Our lab technicians also appreciated the streamlined, automated process provided by HTP antigen assays, which allowed them to run hundreds of tests at a time on analyzers they already knew how to operate quickly and efficiently.
The successes of our new testing approach had positive ripple effects across the Dallas-Fort Worth Methodist Healthcare System. For example, since HTP antigen assays only required patients to be swabbed once (as opposed to POC tests which often required a second swab to confirm results through a reflex test), we were able to preserve critical diagnostic resources. This also increased patient comfortability, since tested individuals only needed to be swabbed a single time. Finally, our new approach allowed us to preserve precious PCR resources, including reagents.

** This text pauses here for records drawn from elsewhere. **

import Literature.InformationTheory.Coding.SubspaceWeightsNPComplete
import HarnessLib

/-!
# MINIMUM DISTANCE is in `NP` (the easy half of Vardy 1997, Theorem 5)

Vardy 1997, §IV, proof of Theorem 5: "Clearly, MINIMUM DISTANCE is in NP." This file carries that
out for the tree's language `MINDIST = (encodingF2Matrix ⊗ encodingNatBool).toLanguage minimumDistanceSet`
(`QuantumCodes/MinimumDistanceHardness.lean`; instances `(⟨m, n, H⟩, w)`, "Is there a nonzero
vector `x` of weight `≤ w` such that `H xᵗ = 0`?"), so that the named fact
`Vardy1997_minimumDistance_isNPComplete : IsNPComplete MINDIST` is reduced to its NP-HARDNESS half
(`isNPComplete_MINDIST_of_isNPHard`). The instance code is the one of SUBSPACE WEIGHTS, so the
instance test `SubspaceWeightsNP.T` and its decoding lemmas (`SubspaceWeightsNPComplete.lean`) are reused.

* `MinDistNP.V` — the verifier on `⟨x, c⟩`: `T x`, and EITHER `m = 0` (no parity check: then a
  weight-one vector works iff `n ≥ 1` and `w ≥ 1`, both read off the numerals) OR `m ≥ 1`, `|c| = n`,
  `c ≠ 0`, `|c| ≤ w` (a sum fold over the `n` witness bits, compared in binary) and every row parity
  `Σ_j H_ij c_j` is `0` (an `allIdxFn` over the rows of sum folds over the columns). The case split is
  forced by the code: an instance without rows does not bound its numeral `n` by its length, so a
  full-length witness could be exponentially long there.
* `MinDistNP.MINDIST_mem_NP : MINDIST ∈ NP`; `isNPComplete_MINDIST_of_isNPHard`.

## References

* [Vardy1997] A. Vardy, *The intractability of computing the minimum distance of a code*, IEEE
  Trans. Inform. Theory 43 (1997) 1757–1766: §I problem MINIMUM DISTANCE (p. 1757), §IV Theorem 5
  and the first sentence of its proof (p. 1763; held: `lit read doi:10.1109/18.641542`, PDF p. 7
  L158–159 "Proof: Clearly, MINIMUM DISTANCE is in NP.").
* [AroraBarak2009] S. Arora, B. Barak, *Computational Complexity*, CUP 2009, Def. 2.1, §1.3, §0.1.
-/

noncomputable section

namespace Literature.InformationTheory.Coding

open _root_.Computability Literature.Computability.Complexity Literature.InformationTheory.QuantumCodes
open scoped Literature.Computability.Complexity.Notation

namespace MinDistNP

open Polynomial Brick HashBricks Plumb SubspaceWeightsNP

/-! ### Small facts (twins of the private helpers of `SubspaceWeightsNPComplete.lean`) -/

/-- Parity is the first bit of a numeral. [folklore] -/
private theorem headD_encodeNat (s : ℕ) : (encodeNat s).headD false = decide (s % 2 = 1) := by
  have hv := bitsToNat_encodeNat s
  rcases h : encodeNat s with _ | ⟨b, l⟩
  · rw [h, bitsToNat_nil] at hv
    subst hv
    rfl
  · rw [h, bitsToNat_cons] at hv
    rw [List.headD_cons, ← hv]
    cases b <;> simp [Nat.add_mul_mod_self_left]

/-- First projections do not lengthen. [folklore] -/
private theorem length_fstF_le (z : List Bool) : (fstF z).length ≤ z.length := by
  have := length_fstF_sndF_le z; omega

/-- A concatenation with at least one piece is at least as long as its first piece. [folklore] -/
private theorem length_first_le_ccat (g : ℕ → List Bool) : ∀ {m : ℕ}, 0 < m → (g 0).length ≤ (ccat g m).length
  | 0, h => absurd h (lt_irrefl 0)
  | 1, _ => by rw [ccat_succ, ccat_zero, List.nil_append]
  | m + 2, _ => by
    rw [ccat_succ, List.length_append]
    exact (length_first_le_ccat g (Nat.succ_pos m)).trans (Nat.le_add_right _ _)

/-- Value of `mhatF`. [folklore] -/
private theorem mhatF_apply (x : List Bool) : mhatF x = ones (mhat x) := by
  rw [mhatF, Function.comp_apply, fanoutFn_apply, binToUnaryFn_boolPair]; rfl

/-- Value of `nhatF`. [folklore] -/
private theorem nhatF_apply (x : List Bool) : nhatF x = ones (nhat x) := by
  rw [nhatF, Function.comp_apply, fanoutFn_apply, binToUnaryFn_boolPair]; rfl

/-- Value of `itemF`. [folklore] -/
private theorem itemF_apply (x : List Bool) (t : ℕ) : itemF (boolPair x (ones t)) = item x t := by
  rw [itemF, Function.comp_apply, fanoutFn_apply, sndF_boolPair, Function.comp_apply, fstF_boolPair, nthItemFn_boolPair,
    List.length_replicate]; rfl

/-- The clamps are within the input length. [folklore] -/
private theorem mhat_le (x : List Bool) : mhat x ≤ x.length := Nat.min_le_right _ _

/-- The clamps are within the input length. [folklore] -/
private theorem nhat_le (x : List Bool) : nhat x ≤ x.length := Nat.min_le_right _ _

/-- On a good shape: `mhat = m`, and `nhat = n` as soon as there is a row. [folklore] -/
private theorem clamps_of_goodShape {x : List Bool} (h : GoodShape x) :
    mhat x = mOf x ∧ (0 < mOf x → nhat x = nOf x) := by
  obtain ⟨hx, hrows⟩ := h
  have hlen := congrArg List.length hx
  simp only [reb, length_boolPair, List.length_replicate] at hlen
  have hm : mhat x = mOf x := by unfold mhat at *; omega
  refine ⟨hm, fun hpos => ?_⟩
  have h0 := hrows 0 (by rw [hm]; exact hpos)
  have hfirst := length_first_le_ccat (fun t => boolPair (item x t) []) (m := mhat x) (by rw [hm]; exact hpos)
  simp only [length_boolPair, List.length_nil] at hfirst
  unfold nhat at *
  omega

section Code

variable (I : (Σ m : ℕ, Σ n : ℕ, Fin m → Fin n → ZMod 2) × ℕ)

/-- `m ≤ |code|`. [folklore] -/
private theorem m_le_length_encode : I.1.1 ≤ ((encodingF2Matrix.pairBool encodingNatBool).encode I).length := by
  rw [encode_eq]; simp only [length_boolPair, List.length_replicate]; omega

/-- Row codes have length `n`. [folklore] -/
private theorem length_row (i : Fin I.1.1) : ((encodingF2Vec I.1.2.1).encode (I.1.2.2 i)).length = I.1.2.1 := by
  show (List.ofFn _).length = _; rw [List.length_ofFn]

Taken together, the use of a high-volume antigen test allowed us to achieve our goal of getting reliable results with consistent turnaround times. Moreover, the deployment of this new diagnostic tool, right before COVID-19 infections surged for a third time following the new year, couldn’t have come at a better time.
As the nation inches closer to herd immunity through a combination of vaccinations and natural infection, our story underscores the ongoing need for widespread COVID-19 testing, especially in America’s hospitals. It is my hope that healthcare systems across the nation can learn from this example and achieve the ultimate goals of safeguarding vulnerable patients, protecting healthcare workers and saving lives.
Author Information
Karen S. Roush, MD, MBA, is vice chair of pathology at Methodist Health System in Dallas, Texas.